5/6 - Unsupervised Learning in the era of generative AI Flashcards
Unsupervised learning
Learning from data without labels
Unsupervised v supervised
- Unsupervised: cheap; no definition of error; can discover new things
- Supervised: expensive labelling; require def of error; can do as well as the labels
Clustering
Detecting that data points can be grouped into distinct clusters.
What metric is required for clustering?
Compute distances
For example euclidean distance or manhatten distance
Euclidean is length of the line between them
Manhatten is the distance if you had to go horizontal then vertical for example.
Hierarchical Clustering
- Each point is a cluster
- Compute all distances
- Find shortest distance among any two points and merge clusters.

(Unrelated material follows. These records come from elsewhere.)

import Literature.AlgebraicTopology.SingularHomology.EilenbergSteenrod
import Literature.AlgebraicTopology.SingularHomology.ExcisionTheorem
import HarnessLib

/-!
# Singular homology satisfies the excision and homotopy axioms — discharges of
`singularHomologyPretheory.isIso_hₚ_map_of_closure_subset_interior` and
`isHomotopyInvariant_singularHomologyPretheory`

Topic `Literature/AlgebraicTopology/SingularHomology`, sibling proofs file of `EilenbergSteenrod.lean`.
That file packages relative singular homology with coefficients in an `R`-module `M` as a value
`Literature.AlgebraicTopology.SingularHomology.singularHomologyPretheory R M` of Mathlib's
`TopPair.HomologyPretheory` and *states* the Eilenberg–Steenrod axioms for it; the excision axiom
(S. Eilenberg, N. Steenrod, *Foundations of Algebraic Topology* (1952), Ch. I §3, Axiom 6; for the
singular theory Ch. VII; A. Hatcher, *Algebraic Topology* (2002), Thm. 2.20, p. 119) is the named
fact `singularHomologyPretheory.isIso_hₚ_map_of_closure_subset_interior R M (X := X)`:
if `closure U ⊆ interior A` then the morphism of pairs `(X ∖ U, A ∖ U) ⟶ (X, A)` induces
isomorphisms on `Hₚ i` for all `i` (no openness assumption on `U`, i.e. the strong form that
singular homology enjoys, Hatcher Thm. 2.20).

The excision theorem itself is proved in the tree, in `ExcisionTheorem.lean`, for the relative
homology groups `Literature.AlgebraicTopology.SingularHomology.relativeSingularHomology R M X A n`
and their induced maps `relativeSingularHomology.map`
(`relativeSingularHomology.isIso_map_of_closure_subset_interior_holds`, Hatcher's proof via
Prop. 2.21, iterated barycentric subdivision, and the algebraic excision step). On pairs
`TopPair.ofSubset A` the pretheory's functor `Hₚ i` *is* `relativeSingularHomology R M X A i` and its
action on a map of pairs `ofSubsetHom f h` *is* `relativeSingularHomology.map R M f h i`, both
definitionally (`singularHomologyPretheory.hₚObjOfSubsetIso := Iso.refl _`,
`singularHomologyPretheory.hₚ_map_ofSubsetHom`, proved by `rfl`), so the discharge is a transport
along a definitional equality:

* `singularHomologyPretheory.isIso_hₚ_map_of_closure_subset_interior_holds R M :
    singularHomologyPretheory.isIso_hₚ_map_of_closure_subset_interior R M (X := X)` (**discharge**).

This file is kept separate from `EilenbergSteenrod.lean` so that the pretheory itself does not
import the concrete chain-level machinery (`SingularChainsConcrete`, `Subdivision`,
`LocalHomology`, `RelativeCapProduct`) that the proof of excision uses.

## The homotopy axiom

`EilenbergSteenrod.lean` states the homotopy axiom (Eilenberg–Steenrod 1952, Ch. I §3, Axiom 5;
Hatcher 2002, Prop. 2.19, p. 118) as the named fact
`isHomotopyInvariant_singularHomologyPretheory R M :=
(singularHomologyPretheory R M).IsHomotopyInvariant`: for morphisms of pairs `f g : X ⟶ Y` in
Mathlib's `TopPair` (a pair is an embedding `X.snd ⟶ X.fst` in `TopCat`) and a homotopy of pairs
`F : TopPair.Homotopy f g` (homotopies `F.fst`, `F.snd` on both spaces, compatible with the
embeddings), `Hₚ i f = Hₚ i g`. It is **proved** here
(`isHomotopyInvariant_singularHomologyPretheory_holds`), for all `R`, `M`, all pairs and all
degrees, by the classical reduction of the homotopy axiom for pairs to the absolute homotopy
axiom plus exactness — the argument `RelativeHomotopyInvariance.lean` runs for pairs of subsets,
here on the category `TopPair`:

* the *cylinder pair* `X ⊗ I := (X.fst ⊗ I, X.snd ⊗ I)` (embedding `X.map ▷ I`; Mathlib's cartesian
  monoidal structure on `TopCat` and the interval object `TopCat.I`), the morphisms of pairs
  `ι₀, ι₁ : X ⟶ X ⊗ I`, the projection `p : X ⊗ I ⟶ X`, and the morphism of pairs
  `h_F : X ⊗ I ⟶ Y` assembled from `F.fst.h`, `F.snd.h` and the compatibility square `F.w`;
* `f = ι₀ ≫ h_F` and `g = ι₁ ≫ h_F` (`TopCat.Homotopy.ι₀_h`, `ι₁_h`), so it suffices that
  `Hₚ i ι₀ = Hₚ i ι₁`;
* both are sections of `Hₚ i p` (`ιₖ ≫ p = 𝟙`), and **`Hₚ i p` is an isomorphism**
  (`singularHomologyPretheory.isIso_hₚ_map_cylinderFst`): by the five lemma on the long exact
  sequences of the two pairs (`HomologicalComplex.HomologySequence.quasiIso_τ₃` applied to
  `singularRelativeChainsFunctor.shortComplexMap R M p` and the short exact sequences
  `singularRelativeChainsFunctor.shortExact`), since `C_•(Z ⊗ I) ⟶ C_•(Z)` is a
  quasi-isomorphism for every `Z : TopCat` (`isIso_homologyMap_singularChainsFunctor_map_fst`:
  `Z ⊗ I ⟶ Z` is a homotopy equivalence, and absolute singular homology is homotopy invariant —
  Mathlib's `TopCat.Homotopy.congr_homologyMap_singularChainComplexFunctor`, Hatcher Thm. 2.10 and
  Cor. 2.11);
* hence `Hₚ i ι₀ = (Hₚ i p)⁻¹ = Hₚ i ι₁` and `Hₚ i f = Hₚ i g`.

No definitions are introduced: the cylinder pair and its structure maps are the terms
`TopPair.of (X.map ▷ TopCat.I) _`, `TopPair.ofHom TopCat.ι₀ TopCat.ι₀ _`, … local to the proofs.

## References

* S. Eilenberg, N. Steenrod, *Foundations of Algebraic Topology*, Princeton Mathematical Series 15,
  Princeton University Press 1952, Ch. I §3 (Axiom 5, homotopy; Axiom 6, excision) and Ch. VII
  (the singular theory). [EilenbergSteenrod1952]
* A. Hatcher, *Algebraic Topology*, CUP 2002, §2.1: Thm. 2.10 and Cor. 2.11 (p. 111), Prop. 2.19
  (p. 118), Thm. 2.20 (p. 119; proof pp. 119–124). [HatcherAT2002]
-/

noncomputable section

open CategoryTheory Limits AlgebraicTopology

universe u v

namespace Literature.AlgebraicTopology.SingularHomology

variable (R : Type v) [CommRing R] (M : Type v) [AddCommGroup M] [Module R M]
variable {X : Type u} [TopologicalSpace X]

namespace singularHomologyPretheory

/-- **Excision axiom for singular homology, discharged** (Eilenberg–Steenrod 1952, Ch. I §3,
Axiom 6, verified for the singular theory in Ch. VII; Hatcher 2002, Thm. 2.20): for subsets
`A U : Set X` with `closure U ⊆ interior A`, the morphism of pairs `(X ∖ U, A ∖ U) ⟶ (X, A)`
(`X ∖ U` the subtype `↥Uᶜ`, `A ∖ U` the preimage `Subtype.val ⁻¹' A`) induces an isomorphism
`((singularHomologyPretheory R M).Hₚ i).map _` for every `i : ℕ`. Proof: by
`hₚ_map_ofSubsetHom` (a `rfl`) the map is `relativeSingularHomology.map R M (subsetIncl Uᶜ) _ i`,
an isomorphism by the tree's excision theorem
`relativeSingularHomology.isIso_map_of_closure_subset_interior_holds` (`ExcisionTheorem.lean`,
Hatcher's proof of Thm. 2.20 via Prop. 2.21). [cite: HatcherAT2002, Thm. 2.20] -/
theorem isIso_hₚ_map_of_closure_subset_interior_holds :
    isIso_hₚ_map_of_closure_subset_interior R M (X := X) := by
  intro A U hU i
  rw [hₚ_map_ofSubsetHom]
  exact relativeSingularHomology.isIso_map_of_closure_subset_interior_holds R M X hU i

end singularHomologyPretheory

/-! ### The homotopy axiom -/

open MonoidalCategory in
/-- For a pair `X = (X.snd ⟶ X.fst)` and any space `Z`, the product map
`X.map ▷ Z : X.snd ⊗ Z ⟶ X.fst ⊗ Z`, `(a, z) ↦ (X.map a, z)`, is again an embedding (a product of
embeddings is an embedding), so that `(X.fst ⊗ Z, X.snd ⊗ Z)` is a pair; used with `Z = TopCat.I`,
the cylinder pair. [folklore] -/
theorem isEmbedding_map_whiskerRight (X : TopPair.{u}) (Z : TopCat.{u}) :
    TopCat.isEmbedding (X.map ▷ Z) :=
  X.isEmbedding_map.prodMap Topology.IsEmbedding.id

open MonoidalCategory in
/-- For every `Z : TopCat`, the projection `Z ⊗ I ⟶ Z` of the cylinder induces isomorphisms
`Hₖ(Z ⊗ I; M) ⟶ Hₖ(Z; M)` on singular homology: it is a homotopy equivalence with homotopy
inverse `ι₀ : Z ⟶ Z ⊗ I` (`ι₀ ≫ fst = 𝟙` on the nose, and `(s, (z, t)) ↦ (z, s • t)` is a homotopy
from `fst ≫ ι₀` to `𝟙 (Z ⊗ I)`), and homotopic maps induce the same map on singular homology
(Hatcher 2002, Thm. 2.10 and Cor. 2.11, p. 111; in Mathlib
`TopCat.Homotopy.congr_homologyMap_singularChainComplexFunctor`).
[cite: HatcherAT2002, Cor. 2.11] -/
theorem isIso_homologyMap_singularChainsFunctor_map_fst (Z : TopCat.{u}) (k : ℕ) :
    IsIso (HomologicalComplex.homologyMap
      ((singularChainsFunctor R M).map (CartesianMonoidalCategory.fst Z TopCat.I)) k) := by
  -- the contraction of the cylinder onto its bottom, `(s, (z, t)) ↦ (z, s * t)`
  let G : TopCat.Homotopy (CartesianMonoidalCategory.fst Z TopCat.I ≫ TopCat.ι₀)
      (𝟙 (Z ⊗ TopCat.I)) :=
    { toContinuousMap :=
        (⟨fun sp : unitInterval × (Z × TopCat.I.{u}) ↦
            ((sp.2.1, TopCat.I.homeomorph.symm ⟨(sp.1 : ℝ) * (TopCat.I.homeomorph sp.2.2 : ℝ),
              unitInterval.mul_mem sp.1.2 (TopCat.I.homeomorph sp.2.2).2⟩) : Z × TopCat.I.{u}),
          by fun_prop⟩ : C(unitInterval × (Z × TopCat.I.{u}), Z × TopCat.I.{u}))
      map_zero_left := fun x ↦ Prod.ext rfl (by
        change TopCat.I.homeomorph.symm _ = (0 : TopCat.I)
        rw [Homeomorph.symm_apply_eq, TopCat.I.homeomorph_zero]
        exact Subtype.ext (zero_mul _))
      map_one_left := fun x ↦ Prod.ext rfl (by
        change TopCat.I.homeomorph.symm _ = x.2
        rw [Homeomorph.symm_apply_eq]
        exact Subtype.ext (one_mul _)) }
  refine ⟨⟨HomologicalComplex.homologyMap ((singularChainsFunctor R M).map TopCat.ι₀) k, ?_, ?_⟩⟩
  · rw [← HomologicalComplex.homologyMap_comp, ← Functor.map_comp,
      G.congr_homologyMap_singularChainComplexFunctor (ModuleCat.of R (ULift.{u} M)) k,
      CategoryTheory.Functor.map_id, HomologicalComplex.homologyMap_id]
  · rw [← HomologicalComplex.homologyMap_comp, ← Functor.map_comp, TopCat.ι₀_fst,
      CategoryTheory.Functor.map_id, HomologicalComplex.homologyMap_id]

open MonoidalCategory in
/-- The projection `p : (X.fst ⊗ I, X.snd ⊗ I) ⟶ (X.fst, X.snd)` of the *cylinder pair* onto the
pair induces isomorphisms on relative singular homology `Hₚ i` (the step "`p_*` is an
isomorphism" in the reduction of the homotopy axiom for pairs to the absolute one,
Eilenberg–Steenrod 1952, Ch. I §3): the five lemma
(`HomologicalComplex.HomologySequence.quasiIso_τ₃`) on the map of long exact sequences of the two
pairs induced by `p` (`singularRelativeChainsFunctor.shortComplexMap`), both outer chain maps
`C_•(Z ⊗ I) ⟶ C_•(Z)` being quasi-isomorphisms (`isIso_homologyMap_singularChainsFunctor_map_fst`).
The cylinder pair is the term `TopPair.of (X.map ▷ TopCat.I) _`; no definition is introduced.
[folklore] -/
theorem singularHomologyPretheory.isIso_hₚ_map_cylinderFst (X : TopPair.{u}) (i : ℕ) :
    IsIso (((singularHomologyPretheory R M).Hₚ i).map
      (TopPair.ofHom (CartesianMonoidalCategory.fst _ _) (CartesianMonoidalCategory.fst _ _)
          (CartesianMonoidalCategory.whiskerRight_fst X.map TopCat.I).symm :
        TopPair.of (X.map ▷ TopCat.I) (isEmbedding_map_whiskerRight X TopCat.I) ⟶ X)) := by
  have h₁ : QuasiIso ((singularChainsFunctor R M).map
      (CartesianMonoidalCategory.fst X.snd TopCat.I)) :=
    ⟨fun k ↦ (quasiIsoAt_iff_isIso_homologyMap _ k).2
      (isIso_homologyMap_singularChainsFunctor_map_fst R M X.snd k)⟩
  have h₂ : QuasiIso ((singularChainsFunctor R M).map
      (CartesianMonoidalCategory.fst X.fst TopCat.I)) :=
    ⟨fun k ↦ (quasiIsoAt_iff_isIso_homologyMap _ k).2
      (isIso_homologyMap_singularChainsFunctor_map_fst R M X.fst k)⟩
  have h₃ := HomologicalComplex.HomologySequence.quasiIso_τ₃
    (singularRelativeChainsFunctor.shortComplexMap R M
      (TopPair.ofHom (CartesianMonoidalCategory.fst _ _) (CartesianMonoidalCategory.fst _ _)
          (CartesianMonoidalCategory.whiskerRight_fst X.map TopCat.I).symm :
        TopPair.of (X.map ▷ TopCat.I) (isEmbedding_map_whiskerRight X TopCat.I) ⟶ X))
    (singularRelativeChainsFunctor.shortExact R M _)
    (singularRelativeChainsFunctor.shortExact R M X) h₁ h₂
  exact (quasiIsoAt_iff_isIso_homologyMap _ i).1 (h₃.quasiIsoAt i)

open MonoidalCategory in
/-- **Homotopy axiom for singular homology, discharged** (Eilenberg–Steenrod 1952, Ch. I §3,
Axiom 5, verified for the singular theory in Ch. VII; Hatcher 2002, Prop. 2.19, p. 118): homotopic
morphisms of pairs `f g : X ⟶ Y` in `TopPair` — a `TopPair.Homotopy f g`, i.e. homotopies `F.fst` on
the total spaces and `F.snd` on the subspaces compatible with the embeddings — induce the same map
`((singularHomologyPretheory R M).Hₚ i).map f = ((singularHomologyPretheory R M).Hₚ i).map g` on
relative singular homology with coefficients in `M`, for every `i : ℕ`; i.e. Mathlib's class
`TopPair.HomologyPretheory.IsHomotopyInvariant` holds for `singularHomologyPretheory R M`. Proof:
with the cylinder pair `X ⊗ I := TopPair.of (X.map ▷ I) _` one has `f = ι₀ ≫ h_F` and
`g = ι₁ ≫ h_F` for the morphism of pairs `h_F : X ⊗ I ⟶ Y` given by `(F.fst.h, F.snd.h, F.w)`, and
`Hₚ i ι₀ = Hₚ i ι₁` because both are sections of the isomorphism `Hₚ i (X ⊗ I ⟶ X)`
(`singularHomologyPretheory.isIso_hₚ_map_cylinderFst`). [cite: HatcherAT2002, Prop. 2.19] -/
theorem isHomotopyInvariant_singularHomologyPretheory_holds :
    isHomotopyInvariant_singularHomologyPretheory.{u, v} R M := by
  show (singularHomologyPretheory R M).IsHomotopyInvariant
  constructor
  intro X Y f g F i
  -- the cylinder pair `P = (X.fst ⊗ I, X.snd ⊗ I)` and its structure maps `ι₀, ι₁, p`, and `h_F`
  let P : TopPair.{u} := TopPair.of (X.map ▷ TopCat.I) (isEmbedding_map_whiskerRight X TopCat.I)
  let ι₀' : X ⟶ P := TopPair.ofHom TopCat.ι₀ TopCat.ι₀ (TopCat.ι₀_comp X.map)
  let ι₁' : X ⟶ P := TopPair.ofHom TopCat.ι₁ TopCat.ι₁ (TopCat.ι₁_comp X.map)
  let p : P ⟶ X :=
    TopPair.ofHom (CartesianMonoidalCategory.fst _ _) (CartesianMonoidalCategory.fst _ _)
      (CartesianMonoidalCategory.whiskerRight_fst X.map TopCat.I).symm
  let h : P ⟶ Y := TopPair.ofHom F.fst.h F.snd.h F.w.symm
  have hf : f = ι₀' ≫ h := MorphismProperty.Arrow.Hom.ext F.snd.ι₀_h.symm F.fst.ι₀_h.symm
  have hg : g = ι₁' ≫ h := MorphismProperty.Arrow.Hom.ext F.snd.ι₁_h.symm F.fst.ι₁_h.symm
  have h₀ : ι₀' ≫ p = 𝟙 X := MorphismProperty.Arrow.Hom.ext (TopCat.ι₀_fst _) (TopCat.ι₀_fst _)
  have h₁ : ι₁' ≫ p = 𝟙 X := MorphismProperty.Arrow.Hom.ext (TopCat.ι₁_fst _) (TopCat.ι₁_fst _)
  haveI : IsIso (((singularHomologyPretheory R M).Hₚ i).map p) :=
    singularHomologyPretheory.isIso_hₚ_map_cylinderFst R M X i
  have key : ((singularHomologyPretheory R M).Hₚ i).map ι₀' =
      ((singularHomologyPretheory R M).Hₚ i).map ι₁' := by
    rw [← cancel_mono (((singularHomologyPretheory R M).Hₚ i).map p), ← Functor.map_comp,
      ← Functor.map_comp, h₀, h₁]
  rw [hf, hg, Functor.map_comp, Functor.map_comp, key]

end Literature.AlgebraicTopology.SingularHomology

end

- Recompute distance matrix with all points and new cluster
- repeat from 3.
- Until you have 1 then looking back you have a tree
Clustering Means
K means
Hierarchical
K means clustering
- Start with k known centroids manually chosen
- “place” each datapoint
- Compute the new barycentre of each cluster (new centroids)
- repeat point 2
- stop when centroids no longer move
principal component analysis/dimensionality reduction
Find the direction of maximum variation of the data and this we can reduce the dimensions (eg using an auto encoder) .
Finds the new axis and “rotates” the data to use this line as the x axis.
Auto encoders
Neural Net that learns to compress/effectively represent data without labels
This is a neural network with input and output of the same dimensions and a bottleneck in the middle.
x1 x1*
\ /
.
/ \
x2 x2*
. is a latent value (reduced dimensions/compressed layer)
How does an auto encoder learn weights?
Backprop: Loss computed as the difference between input and reconstructed output eg L2=1/2(x*-x)^2
FOrward:
- Feed first datapoint to input,
- compute loss as above,
- then propagate gradients w/r to the weights.
-update weights by multiplying them with negative of the gradients (times a learning rate)
Can you perfectly capture data again after reducing the dimensionality to 1then back to 2?
No, there will be some variation .
You can produce new data points from the original that is not exactly the same.
Generative Adversarial Networks
Generator/Discriminator
Input random noise
network generates fake image
then discriminator network is given real and fake images.
You train generator to create images that produce a real response from the discriminator.
GANs: Discriminator outputs
Discriminator outputs likelihood in range 0->1 that image is either fake (0) or real (1).
Generator wants to produce images that are given a 1.
Interpolating generator images
You can transition the input vector and sum or subtract values to produce all sorts of interpolations.
Conditional GANs
Take additional input to specify which class of objects you want to generate.
With random vector, introduce condition.
pix2pix: Adversarial Loss
Ensures the generated images are indistinguishable from real to the discriminator
pix2pix: L1/L2 Loss
Ensures images are structureally similar to target images
Penalises pixel-wise differences between generated and real images.
CycleGAN
Two generators, two discriminators.
Ga->b translateas domain a to b
Gb->a translates domain b to a
Da differentiates between domain a and translated images.
Db in reverse
Cycle:
A loss penalises when an image converted and converted back does not equal the original image.
Hierarchical Clustering: single linkage
the min dist between any two points from the two clusters
Hierarchical clustering: Complete Linkage
is the max distance between any two points from the two clusters
Hierarchical Clustering: Average Linkage
Average distance between all two points, one from each cluster.